Download File Camel - I Can See Your House From...
Beware the JDK File IO API is a bit limited in detecting whether another application is currently writing/copying a file. And the implementation can be different depending on OS platform as well. This could lead to that Camel thinks the file is not locked by another process and start consuming it. Therefore you have to do you own investigation what suites your environment. To help with this Camel provides different readLock options and doneFileName option that you can use. See also the section Consuming files from folders where others drop files directly.
Download File Camel - I Can See Your House From...
A pluggable in-progress repository org.apache.camel.spi.IdempotentRepository. The in-progress repository is used to account the current in progress files being consumed. By default a memory based repository is used.
To use a custom org.apache.camel.spi.ExceptionHandler to handle any thrown exceptions that happens during the file on completion process where the consumer does either a commit or rollback. The default implementation will log any exception at WARN level and ignore.

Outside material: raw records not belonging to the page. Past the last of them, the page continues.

/-- On a finite-dimensional `V` only finitely many Hodge pieces `V^{i,n-i}` are nonzero (an
independent family of subspaces of a Noetherian module has finitely many nonzero members).
[folklore] -/
theorem exists_finset_piece_eq_bot [Module.Finite ℚ V] (H : HodgeStructure V n) :
    ∃ I : Finset ℤ, ∀ i ∉ I, H.piece i (n - i) = ⊥ := by
  refine ⟨(WellFoundedGT.finite_ne_bot_of_iSupIndep (iSupIndep_piece_holds H)).toFinset, ?_⟩
  intro i hi
  by_contra h
  exact hi ((Set.Finite.mem_toFinset _).2 h)

/-! ### The Hodge filtration of a tensor product: restriction to finitely many pieces -/

/-- The sum `Σ_{p ≤ i+j} V^{i,n-i} ⊗ W^{j,m-j}` over all `(i, j) ∈ ℤ × ℤ` (the right-hand side of
`tensorFiltration_eq_comap`: `F^p (V ⊗ W)_ℂ` in terms of the Hodge bigradings, Deligne, Hodge II,
1.1.12 and 1.2.5; El Zein–Lê, §3.1.1.3 (1)(ii), p. 131) equals the same sum restricted to
`(i, j) ∈ I × J`, for any finite sets `I`, `J` outside which the Hodge pieces of `H₁`, `H₂` vanish
(the omitted terms are `0 ⊗ W^j = 0` or `V^i ⊗ 0 = 0`). [folklore] -/
theorem biSup_map₂_piece_eq_biSup_finset (H₁ : HodgeStructure V n) (H₂ : HodgeStructure W m)
    (I J : Finset ℤ) (hI : ∀ i ∉ I, H₁.piece i (n - i) = ⊥)
    (hJ : ∀ j ∉ J, H₂.piece j (m - j) = ⊥) (p : ℤ) :
    ⨆ (ij : ℤ × ℤ) (_ : p ≤ ij.1 + ij.2),
        Submodule.map₂ (TensorProduct.mk ℂ (ℂ ⊗[ℚ] V) (ℂ ⊗[ℚ] W)) (H₁.piece ij.1 (n - ij.1))
          (H₂.piece ij.2 (m - ij.2)) =
      ⨆ ij ∈ (I ×ˢ J).filter (fun k : ℤ × ℤ => p ≤ k.1 + k.2),
        Submodule.map₂ (TensorProduct.mk ℂ (ℂ ⊗[ℚ] V) (ℂ ⊗[ℚ] W)) (H₁.piece ij.1 (n - ij.1))
          (H₂.piece ij.2 (m - ij.2)) := by
  apply le_antisymm
  · refine iSup₂_le fun ij hij => ?_
    by_cases hk : ij ∈ I ×ˢ J
    · exact le_iSup₂_of_le (f := fun (k : ℤ × ℤ)
          (_ : k ∈ (I ×ˢ J).filter (fun k : ℤ × ℤ => p ≤ k.1 + k.2)) =>
          Submodule.map₂ (TensorProduct.mk ℂ (ℂ ⊗[ℚ] V) (ℂ ⊗[ℚ] W)) (H₁.piece k.1 (n - k.1))
            (H₂.piece k.2 (m - k.2)))
        ij (Finset.mem_filter.2 ⟨hk, hij⟩) le_rfl
    · rw [Finset.mem_product, not_and_or] at hk
      rcases hk with hk | hk
      · rw [hI _ hk, Submodule.map₂_bot_left]
        exact bot_le
      · rw [hJ _ hk, Submodule.map₂_bot_right]
        exact bot_le
  · refine iSup₂_le fun ij hij => ?_
    obtain ⟨-, hp⟩ := Finset.mem_filter.1 hij
    exact le_iSup₂_of_le (f := fun (ij : ℤ × ℤ) (_ : p ≤ ij.1 + ij.2) =>
        Submodule.map₂ (TensorProduct.mk ℂ (ℂ ⊗[ℚ] V) (ℂ ⊗[ℚ] W)) (H₁.piece ij.1 (n - ij.1))
          (H₂.piece ij.2 (m - ij.2))) ij hp le_rfl

/-- **Dimension of the Hodge filtration of a tensor product**:
`dim F^p (H₁ ⊗ H₂) = Σ_{(i,j) ∈ I × J, p ≤ i + j} h^{i,n-i}(H₁) · h^{j,m-j}(H₂)` for finite sets
`I`, `J` outside which the Hodge pieces of `H₁`, `H₂` vanish (`tensorFiltration_eq_comap` of
`HodgeTensorProofs`, independence of the `V^i ⊗ W^j` — `iSupIndep_map₂_mk` — and
`dim (V^i ⊗ W^j) = h^{i,n-i} h^{j,m-j}`). This is the dimension form of
`F^p (V ⊗ W)_ℂ = ⊕_{p ≤ i+j} V^{i,n-i} ⊗ W^{j,m-j}`, the filtration attached to the bigrading
`(A ⊗ B)^{i,j} = ⊕_{p,q} A^{p,q} ⊗ B^{i-p,j-q}` (Deligne, Hodge II, 1.1.12 and 1.2.5;
Carlson–Müller-Stach–Peters, §1.2, p. 52; El Zein–Lê, §3.2.2.7 (1)(iii), p. 163).
[cite: CarlsonMullerStachPeters2017, §1.2 p. 52] -/
theorem finrank_tensorFiltration [Module.Finite ℚ V] [Module.Finite ℚ W] (H₁ : HodgeStructure V n)
    (H₂ : HodgeStructure W m) (I J : Finset ℤ) (hI : ∀ i ∉ I, H₁.piece i (n - i) = ⊥)
    (hJ : ∀ j ∉ J, H₂.piece j (m - j) = ⊥) (p : ℤ) :
    finrank ℂ ↥(H₁.tensorFiltration H₂ p) =
      ∑ k ∈ (I ×ˢ J).filter (fun k : ℤ × ℤ => p ≤ k.1 + k.2),
        H₁.hodgeNumber k.1 (n - k.1) * H₂.hodgeNumber k.2 (m - k.2) := by
  have hind := iSupIndep_map₂_mk (K := ℂ) (iSupIndep_piece_holds H₁) (iSup_piece_eq_top_holds H₁)
    (iSupIndep_piece_holds H₂) (iSup_piece_eq_top_holds H₂)
  rw [tensorFiltration_eq_comap, Submodule.comap_equiv_eq_map_symm, LinearEquiv.finrank_map_eq,
    biSup_map₂_piece_eq_biSup_finset H₁ H₂ I J hI hJ p, finrank_biSup_eq_sum_of_iSupIndep hind]
  simp only [finrank_map₂_mk]
  rfl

A pluggable org.apache.camel.PollingConsumerPollingStrategy allowing you to provide your custom implementation to control error handling usually occurred during the poll operation before an Exchange have been created and being routed in Camel.
A pluggable org.apache.camel.component.file.GenericFileProcessStrategy allowing you to implement your own readLock option or similar. Can also be used when special conditions must be met before a file can be consumed, such as a special ready file exists. If this option is set then the readLock option does not apply.
Used by consumer, to only poll the files if it has exclusive read-lock on the file (i.e. the file is not in-progress or being written). Camel will wait until the file lock is granted. This option provides the build in strategies: - none - No read lock is in use - markerFile - Camel creates a marker file (fileName.camelLock) and then holds a lock on it. This option is not available for the FTP component - changed - Changed is using file length/modification timestamp to detect whether the file is currently being copied or not. Will at least use 1 sec to determine this, so this option cannot consume files as fast as the others, but can be more reliable as the JDK IO API cannot always determine whether a file is currently being used by another process. The option readLockCheckInterval can be used to set the check frequency. - fileLock - is for using java.nio.channels.FileLock. This option is not avail for Windows OS and the FTP component. This approach should be avoided when accessing a remote file system via a mount/share unless that file system supports distributed file locks. - rename - rename is for using a try to rename the file as a test if we can get exclusive read-lock. - idempotent - (only for file component) idempotent is for using a idempotentRepository as the read-lock. This allows to use read locks that supports clustering if the idempotent repository implementation supports that. - idempotent-changed - (only for file component) idempotent-changed is for using a idempotentRepository and changed as the combined read-lock. This allows to use read locks that supports clustering if the idempotent repository implementation supports that. - idempotent-rename - (only for file component) idempotent-rename is for using a idempotentRepository and rename as the combined read-lock. This allows to use read locks that supports clustering if the idempotent repository implementation supports that.Notice: The various read locks is not all suited to work in clustered mode, where concurrent consumers on different nodes is competing for the same files on a shared file system. The markerFile using a close to atomic operation to create the empty marker file, but its not guaranteed to work in a cluster. The fileLock may work better but then the file system need to support distributed file locks, and so on. Using the idempotent read lock can support clustering if the idempotent repository supports clustering, such as Hazelcast Component or Infinispan.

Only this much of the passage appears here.